Crypto Arbitrage - Types, Pitfalls & Tips [Safetrading 2020 Guide]

Crypto arbitrage is the simultaneous and synchronized purchase and sale of an asset in order to profit from price inequality in two different exchanges.
Cryptocurrency trading is more popular than crypto arbitrage. This happens because 80% of beginners start with well-known trading based on their own analytics or cryptocurrency signals.
Only when they notice that each exchange has a different price, a calculator turns on in their heads, which shows that you can get a good arbitrage profit because of these differences.
In this article, we talk about the following points:
  1. What Is Arbitrage In Crypto?
  2. Types of Cryptocurrency Arbitrage: Crypto-to-Crypto & Crypto-to-Fiat
  3. Crypto Arbitrage Pitfalls
  4. Crypto Arbitrage Strategies & Tips
Are you ready to find out about another type of getting income?
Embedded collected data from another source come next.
import Summits.RiemannHypothesis.RiemannHypothesis.Theorems.RuelleBandCofiniteCriticalLineBoundedIndexIff
import Summits.RiemannHypothesis.RiemannHypothesis.Theorems.RuelleBandCofiniteCriticalLineBoundedIndexUnconditional
import Summits.RiemannHypothesis.RiemannHypothesis.Theorems.RuelleBandCofiniteCriticalLineStubWindowIndexFinite
import Summits.RiemannHypothesis.RiemannHypothesis.Theorems.RuelleBandCofiniteCriticalLineStubZeroLevelWindow
import Summits.RiemannHypothesis.RiemannHypothesis.Theorems.RuelleBandCofiniteCriticalLineStubZeroLevelNullVector
import Summits.RiemannHypothesis.RiemannHypothesis.Theorems.RuelleBandCofiniteCriticalLineStubCalibrationENDOfCofinite
import HarnessLib

set_option linter.dupNamespace false

/-!
# END ⟺ `CofiniteCriticalLine` ⟺ BoundedWeilIndex — the bet of line `cofinite-weil-index-staircase`
is EXACTLY rung #5

Crux `Summit.RiemannHypothesis.RiemannHypothesis.Theses.RuelleBand.CofiniteCriticalLine` (item
stmt-RiemannHypothesis-2064), line `cofinite-weil-index-staircase`, lead c2 (2026-08-16).

END is the line's bet `stub_eventuallyNondegenerate` verbatim: for all large windows `a` the closed
Weil form on `[-a, a]` has no non-zero null vector in its form domain (no `u ∈ L²`, `u ≠ 0` a.e., that is
an `L²`- and form-Cauchy limit of window test functions `gₙ` with `W(gₙ ⋆ h̃) → 0` for every window test
`h`).  This file assembles, in ONE kernel-checked place, the two directions:

* END ⟹ BoundedWeilIndex ⟹ crux (`boundedWeilIndex_of_END`, `cofiniteCriticalLine_of_END`): the
  line's composition — per-window finiteness of the index (`stub_windowIndexFinite`, p78224), the
  crossing lemma (`stub_zeroLevelWindow` p95831 ∘ `stub_zeroLevelNullVector` p95592) fed with CONTINUITY
  OF THE EIGENVALUE BRANCHES (taken as the hypothesis `hbc`; it is PROVED in the tree as
  `stub_branchesContinuous`, p84125, in a module that cannot be co-imported here because of the duplicate
  declaration `Literature.NumberTheory.LFunctions.WeilWindowSimpleEven`, audit:p43005), then Kreĭn
  definitization + the cofinite Weil criterion (`cofiniteCriticalLine_of_boundedWeilIndex`, p107208);
* crux ⟹ END (`stub_calibration_END_of_cofinite_unconditional`, this lead), UNCONDITIONAL (the distinct
  zero count comes from Selberg's theorem, proved in the tree).

Hence `END_iff_cofiniteCriticalLine` and `END_iff_boundedWeilIndex`: modulo branch continuity alone
(a tree theorem, p84125) the bet of the line is rung #5 itself — the line is an exact operator-side
REFORMULATION of the crux, with no stub weaker than the crux.
-/

noncomputable section

open Complex MeasureTheory Filter Set
open scoped BigOperators Topology ComplexConjugate

namespace Summit.RiemannHypothesis.RiemannHypothesis.Theorems.RuelleBandCofiniteCriticalLine

open Literature.NumberTheory.LFunctions

/-- Restriction: an index bound on a window passes to every smaller window. [folklore] -/
theorem endIff_windowIndexLE_anti {a b : ℝ} {N : ℕ} (hab : a ≤ b)
    (h : ∀ g : Fin (N + 1) → ℝ → ℂ, (∀ i, IsWeilTest (g i)) →
        (∀ i, tsupport (g i) ⊆ Set.Icc (-b) b) →
        ∃ c : Fin (N + 1) → ℂ, c ≠ 0 ∧ 0 ≤ (weilQuadratic (fun t => ∑ i, c i * g i t)).re) :
    ∀ g : Fin (N + 1) → ℝ → ℂ, (∀ i, IsWeilTest (g i)) →
      (∀ i, tsupport (g i) ⊆ Set.Icc (-a) a) →
      ∃ c : Fin (N + 1) → ℂ, c ≠ 0 ∧ 0 ≤ (weilQuadratic (fun t => ∑ i, c i * g i t)).re :=
  fun g hg hsupp => h g hg fun i => (hsupp i).trans (Set.Icc_subset_Icc (neg_le_neg hab) hab)

/-- **END ⟹ BoundedWeilIndex, given continuity of the eigenvalue branches.**  `a₁ := max a₀ 1 > 0`
(`a₀` from END); `stub_windowIndexFinite` bounds the index on the window `a₁` by some `N`; smaller windows
inherit the bound by restriction; a larger window violating it would, by the crossing lemma
(`stub_zeroLevelWindow` then `stub_zeroLevelNullVector`, fed with branch continuity `hbc`), carry a
non-zero null vector on some window in `[a₁, a] ⊆ [a₀, ∞)`, which END forbids. [folklore] -/
theorem boundedWeilIndex_of_END
    (hbc : ∀ k : ℕ, ContinuousOn (fun a : ℝ =>
      sInf {x : ℝ | ∃ g : Fin (k + 1) → ℝ → ℂ,
        (∀ i, IsWeilTest (g i) ∧ tsupport (g i) ⊆ Set.Icc (-a) a) ∧ LinearIndependent ℂ g ∧
        x = sSup {y : ℝ | ∃ c : Fin (k + 1) → ℂ,
          ∫ t, ‖∑ i, c i * g i t‖ ^ 2 = (1 : ℝ) ∧
          y = (weilQuadratic (fun t => ∑ i, c i * g i t)).re}}) (Set.Ioi 0))
    (hEND : ∃ a₀ : ℝ, ∀ a : ℝ, a₀ ≤ a →
      ¬ ∃ (u : ℝ → ℂ) (g : ℕ → ℝ → ℂ), MemLp u 2 volume ∧ ¬ (u =ᵐ[volume] 0) ∧
          (∀ n, IsWeilTest (g n) ∧ tsupport (g n) ⊆ Set.Icc (-a) a) ∧
          Tendsto (fun n => ∫ t, ‖g n t - u t‖ ^ 2) atTop (𝓝 0) ∧
          Tendsto (fun q : ℕ × ℕ => (weilQuadratic (g q.1 - g q.2)).re) atTop (𝓝 0) ∧
          ∀ h : ℝ → ℂ, IsWeilTest h → tsupport h ⊆ Set.Icc (-a) a →
            Tendsto (fun n => weilFunctional (weilConv (g n) (weilReflect h))) atTop (𝓝 0)) :
    ∃ N : ℕ, ∀ a : ℝ, ∀ g : Fin (N + 1) → ℝ → ℂ, (∀ i, IsWeilTest (g i)) →
        (∀ i, tsupport (g i) ⊆ Set.Icc (-a) a) →
        ∃ c : Fin (N + 1) → ℂ, c ≠ 0 ∧ 0 ≤ (weilQuadratic (fun t => ∑ i, c i * g i t)).re := by
  obtain ⟨a₀, ha₀⟩ := hEND
  obtain ⟨N, hN⟩ := stub_windowIndexFinite (max a₀ 1)
  refine ⟨N, fun a => ?_⟩
  by_cases ha : a ≤ max a₀ 1
  · exact endIff_windowIndexLE_anti ha hN
  · intro g hg hsupp
    by_contra hneg
    have hfail : ¬ (∀ g : Fin (N + 1) → ℝ → ℂ, (∀ i, IsWeilTest (g i)) →
          (∀ i, tsupport (g i) ⊆ Set.Icc (-a) a) →
          ∃ c : Fin (N + 1) → ℂ, c ≠ 0 ∧ 0 ≤ (weilQuadratic (fun t => ∑ i, c i * g i t)).re) :=
      fun hall => hneg (hall g hg hsupp)
    have h1 : (0 : ℝ) < max a₀ 1 := lt_of_lt_of_le one_pos (le_max_right _ _)
    obtain ⟨b, hb, hlev⟩ := stub_zeroLevelWindow hbc N (max a₀ 1) a h1 (not_le.mp ha).le hN hfail
    exact ha₀ b ((le_max_left _ _).trans hb.1)
      (stub_zeroLevelNullVector N b (lt_of_lt_of_le h1 hb.1) hlev)

/-- **END ⟹ `CofiniteCriticalLine`, given continuity of the eigenvalue branches** (the composition of line
`cofinite-weil-index-staircase`: `boundedWeilIndex_of_END`, then the unconditional rung
`cofiniteCriticalLine_of_boundedWeilIndex`). [folklore] -/
theorem cofiniteCriticalLine_of_END
    (hbc : ∀ k : ℕ, ContinuousOn (fun a : ℝ =>
      sInf {x : ℝ | ∃ g : Fin (k + 1) → ℝ → ℂ,
        (∀ i, IsWeilTest (g i) ∧ tsupport (g i) ⊆ Set.Icc (-a) a) ∧ LinearIndependent ℂ g ∧
        x = sSup {y : ℝ | ∃ c : Fin (k + 1) → ℂ,
          ∫ t, ‖∑ i, c i * g i t‖ ^ 2 = (1 : ℝ) ∧
          y = (weilQuadratic (fun t => ∑ i, c i * g i t)).re}}) (Set.Ioi 0))
    (hEND : ∃ a₀ : ℝ, ∀ a : ℝ, a₀ ≤ a →
      ¬ ∃ (u : ℝ → ℂ) (g : ℕ → ℝ → ℂ), MemLp u 2 volume ∧ ¬ (u =ᵐ[volume] 0) ∧
          (∀ n, IsWeilTest (g n) ∧ tsupport (g n) ⊆ Set.Icc (-a) a) ∧
          Tendsto (fun n => ∫ t, ‖g n t - u t‖ ^ 2) atTop (𝓝 0) ∧
          Tendsto (fun q : ℕ × ℕ => (weilQuadratic (g q.1 - g q.2)).re) atTop (𝓝 0) ∧
          ∀ h : ℝ → ℂ, IsWeilTest h → tsupport h ⊆ Set.Icc (-a) a →
            Tendsto (fun n => weilFunctional (weilConv (g n) (weilReflect h))) atTop (𝓝 0)) :
    Summit.RiemannHypothesis.RiemannHypothesis.Theses.RuelleBand.CofiniteCriticalLine :=
  cofiniteCriticalLine_of_boundedWeilIndex (boundedWeilIndex_of_END hbc hEND)

/-- **END ⟺ `CofiniteCriticalLine`** modulo continuity of the eigenvalue branches only (proved in the
tree, p84125, un-co-importable): the bet of line `cofinite-weil-index-staircase` is rung #5 re-typed on
the operator side. (Curried form; the registered anchor `END_iff_cofiniteCriticalLine` below restates it
uncurried.) [folklore] -/
theorem END_iff_cofiniteCriticalLine_of_branchesContinuous
    (hbc : ∀ k : ℕ, ContinuousOn (fun a : ℝ =>
      sInf {x : ℝ | ∃ g : Fin (k + 1) → ℝ → ℂ,
        (∀ i, IsWeilTest (g i) ∧ tsupport (g i) ⊆ Set.Icc (-a) a) ∧ LinearIndependent ℂ g ∧
        x = sSup {y : ℝ | ∃ c : Fin (k + 1) → ℂ,
          ∫ t, ‖∑ i, c i * g i t‖ ^ 2 = (1 : ℝ) ∧
          y = (weilQuadratic (fun t => ∑ i, c i * g i t)).re}}) (Set.Ioi 0)) :
    (∃ a₀ : ℝ, ∀ a : ℝ, a₀ ≤ a →
      ¬ ∃ (u : ℝ → ℂ) (g : ℕ → ℝ → ℂ), MemLp u 2 volume ∧ ¬ (u =ᵐ[volume] 0) ∧
          (∀ n, IsWeilTest (g n) ∧ tsupport (g n) ⊆ Set.Icc (-a) a) ∧
          Tendsto (fun n => ∫ t, ‖g n t - u t‖ ^ 2) atTop (𝓝 0) ∧
          Tendsto (fun q : ℕ × ℕ => (weilQuadratic (g q.1 - g q.2)).re) atTop (𝓝 0) ∧
          ∀ h : ℝ → ℂ, IsWeilTest h → tsupport h ⊆ Set.Icc (-a) a →
            Tendsto (fun n => weilFunctional (weilConv (g n) (weilReflect h))) atTop (𝓝 0)) ↔
    Summit.RiemannHypothesis.RiemannHypothesis.Theses.RuelleBand.CofiniteCriticalLine :=
  ⟨cofiniteCriticalLine_of_END hbc, stub_calibration_END_of_cofinite_unconditional⟩

/-- **Registered anchor (uncurried form): END ⟺ `CofiniteCriticalLine` modulo branch continuity.**
[folklore] -/
theorem END_iff_cofiniteCriticalLine : (∀ k : ℕ, ContinuousOn (fun a : ℝ =>
      sInf {x : ℝ | ∃ g : Fin (k + 1) → ℝ → ℂ,
        (∀ i, IsWeilTest (g i) ∧ tsupport (g i) ⊆ Set.Icc (-a) a) ∧ LinearIndependent ℂ g ∧
        x = sSup {y : ℝ | ∃ c : Fin (k + 1) → ℂ,
          ∫ t, ‖∑ i, c i * g i t‖ ^ 2 = (1 : ℝ) ∧
          y = (weilQuadratic (fun t => ∑ i, c i * g i t)).re}}) (Set.Ioi 0)) →
    ((∃ a₀ : ℝ, ∀ a : ℝ, a₀ ≤ a →
      ¬ ∃ (u : ℝ → ℂ) (g : ℕ → ℝ → ℂ), MemLp u 2 volume ∧ ¬ (u =ᵐ[volume] 0) ∧
          (∀ n, IsWeilTest (g n) ∧ tsupport (g n) ⊆ Set.Icc (-a) a) ∧
          Tendsto (fun n => ∫ t, ‖g n t - u t‖ ^ 2) atTop (𝓝 0) ∧
          Tendsto (fun q : ℕ × ℕ => (weilQuadratic (g q.1 - g q.2)).re) atTop (𝓝 0) ∧
          ∀ h : ℝ → ℂ, IsWeilTest h → tsupport h ⊆ Set.Icc (-a) a →
            Tendsto (fun n => weilFunctional (weilConv (g n) (weilReflect h))) atTop (𝓝 0)) ↔
    Summit.RiemannHypothesis.RiemannHypothesis.Theses.RuelleBand.CofiniteCriticalLine) :=
  fun hbc => END_iff_cofiniteCriticalLine_of_branchesContinuous hbc

/-- **END ⟺ BoundedWeilIndex** (window form) modulo branch continuity: both are rung #5
(`boundedWeilIndex_iff_cofiniteCriticalLine`, p111167). [folklore] -/
theorem END_iff_boundedWeilIndex
    (hbc : ∀ k : ℕ, ContinuousOn (fun a : ℝ =>
      sInf {x : ℝ | ∃ g : Fin (k + 1) → ℝ → ℂ,
        (∀ i, IsWeilTest (g i) ∧ tsupport (g i) ⊆ Set.Icc (-a) a) ∧ LinearIndependent ℂ g ∧
        x = sSup {y : ℝ | ∃ c : Fin (k + 1) → ℂ,
          ∫ t, ‖∑ i, c i * g i t‖ ^ 2 = (1 : ℝ) ∧
          y = (weilQuadratic (fun t => ∑ i, c i * g i t)).re}}) (Set.Ioi 0)) :
    (∃ a₀ : ℝ, ∀ a : ℝ, a₀ ≤ a →
      ¬ ∃ (u : ℝ → ℂ) (g : ℕ → ℝ → ℂ), MemLp u 2 volume ∧ ¬ (u =ᵐ[volume] 0) ∧
          (∀ n, IsWeilTest (g n) ∧ tsupport (g n) ⊆ Set.Icc (-a) a) ∧
          Tendsto (fun n => ∫ t, ‖g n t - u t‖ ^ 2) atTop (𝓝 0) ∧
          Tendsto (fun q : ℕ × ℕ => (weilQuadratic (g q.1 - g q.2)).re) atTop (𝓝 0) ∧
          ∀ h : ℝ → ℂ, IsWeilTest h → tsupport h ⊆ Set.Icc (-a) a →
            Tendsto (fun n => weilFunctional (weilConv (g n) (weilReflect h))) atTop (𝓝 0)) ↔
    (∃ N : ℕ, ∀ a : ℝ, ∀ g : Fin (N + 1) → ℝ → ℂ, (∀ i, IsWeilTest (g i)) →
        (∀ i, tsupport (g i) ⊆ Set.Icc (-a) a) →
        ∃ c : Fin (N + 1) → ℂ, c ≠ 0 ∧ 0 ≤ (weilQuadratic (fun t => ∑ i, c i * g i t)).re) :=
  (END_iff_cofiniteCriticalLine_of_branchesContinuous hbc).trans
    boundedWeilIndex_iff_cofiniteCriticalLine.symm

end Summit.RiemannHypothesis.RiemannHypothesis.Theorems.RuelleBandCofiniteCriticalLine

end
What Is Arbitrage In Crypto?

The definition of arbitrage is quite simple, and it is much more familiar to you than you might think.
You've probably heard that a lot of people are selling imported cars. The bottom line is this: a person buys a car, for example, in America or Germany, and then resells it at a price higher than what he bought.
Crypto arbitrage is even easier - you don't even need to perform any additional actions - just buy a coin and sell it on an exchange where its price is higher. Of course, everywhere there are "buts", and we will talk about this a little later.
Let’s use an example to define arbitrage.
Today, on the 25th of November the price of ETHUSD on BitBay is $580.00.
crypto arbitrage opportunity
And on Coinbase it is $593.78 at the same time.
what does arbitrage means
If you could:
  1. transfer fiat from your bank account to BitBay, 
  2. buy ETH with that fiat on BitBay, 
  3. transfer ETH to Coinbase, 
  4. sell ETH on Coinbase, 
  5. get the ETH back to your bank account 
...all instantly and with no fees - then you could get back more than 2.3% at once with very little risk.
It seems that everything is simple and fast, but this type of earnings also has its risks.
Each type of crypto arbitrage is different, so risks and benefits are also different. Let’s check the types of BTC arbitrage before discussing their pros and cons.

Types of Cryptocurrency Arbitrage: Crypto-to-Crypto & Crypto-to-Fiat

At the highest level, two types can be considered: crypto-to-crypto arbitrage and crypto-to-fiat arbitrage.
Let's see what these two types of arbitrage are, how difficult it is for each to benefit, and how you can use them.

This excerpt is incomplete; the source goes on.